**WORK INSTRUCTIONS**
Print each line once more, unchanged, from the line holding "rw [symplecticIwasawaExp, neg_neg, v_apply_inl_eq_of_mul_eq" to the end of the listing below.

**DATA UNDER STUDY**
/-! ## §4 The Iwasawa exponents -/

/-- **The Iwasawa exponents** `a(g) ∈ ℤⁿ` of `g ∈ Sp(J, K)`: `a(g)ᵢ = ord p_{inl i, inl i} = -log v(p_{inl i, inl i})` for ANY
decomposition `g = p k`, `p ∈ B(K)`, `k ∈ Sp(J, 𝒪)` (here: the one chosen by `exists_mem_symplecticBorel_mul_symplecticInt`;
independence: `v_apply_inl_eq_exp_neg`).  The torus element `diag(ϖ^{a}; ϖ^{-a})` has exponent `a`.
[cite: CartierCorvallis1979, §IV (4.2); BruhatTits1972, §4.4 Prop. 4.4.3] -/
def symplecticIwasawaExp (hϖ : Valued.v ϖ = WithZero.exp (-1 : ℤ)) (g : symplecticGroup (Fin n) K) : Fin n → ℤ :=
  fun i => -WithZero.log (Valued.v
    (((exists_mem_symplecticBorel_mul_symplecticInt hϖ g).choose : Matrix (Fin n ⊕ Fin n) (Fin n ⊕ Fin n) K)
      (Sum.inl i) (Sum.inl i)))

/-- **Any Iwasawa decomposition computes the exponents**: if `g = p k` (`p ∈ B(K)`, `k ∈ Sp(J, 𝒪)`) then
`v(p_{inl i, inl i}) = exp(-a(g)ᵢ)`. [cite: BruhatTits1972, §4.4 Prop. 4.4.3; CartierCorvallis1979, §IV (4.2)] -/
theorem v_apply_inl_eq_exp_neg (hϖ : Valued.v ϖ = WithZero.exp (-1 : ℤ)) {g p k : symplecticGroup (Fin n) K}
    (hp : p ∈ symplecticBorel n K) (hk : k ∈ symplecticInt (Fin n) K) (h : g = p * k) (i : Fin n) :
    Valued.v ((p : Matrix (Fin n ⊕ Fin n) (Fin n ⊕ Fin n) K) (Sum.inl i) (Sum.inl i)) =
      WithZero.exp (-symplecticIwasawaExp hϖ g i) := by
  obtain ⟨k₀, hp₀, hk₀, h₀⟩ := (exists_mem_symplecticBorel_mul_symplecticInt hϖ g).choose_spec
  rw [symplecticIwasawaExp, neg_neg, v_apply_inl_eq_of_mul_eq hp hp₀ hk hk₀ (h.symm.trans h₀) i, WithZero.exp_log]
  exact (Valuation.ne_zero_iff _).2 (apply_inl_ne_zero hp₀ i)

**SOLUTION TO THE EXERCISE**
  rw [symplecticIwasawaExp, neg_neg, v_apply_inl_eq_of_mul_eq hp hp₀ hk hk₀ (h.symm.trans h₀) i, WithZero.exp_log]
  exact (Valuation.ne_zero_iff _).2 (apply_inl_ne_zero hp₀ i)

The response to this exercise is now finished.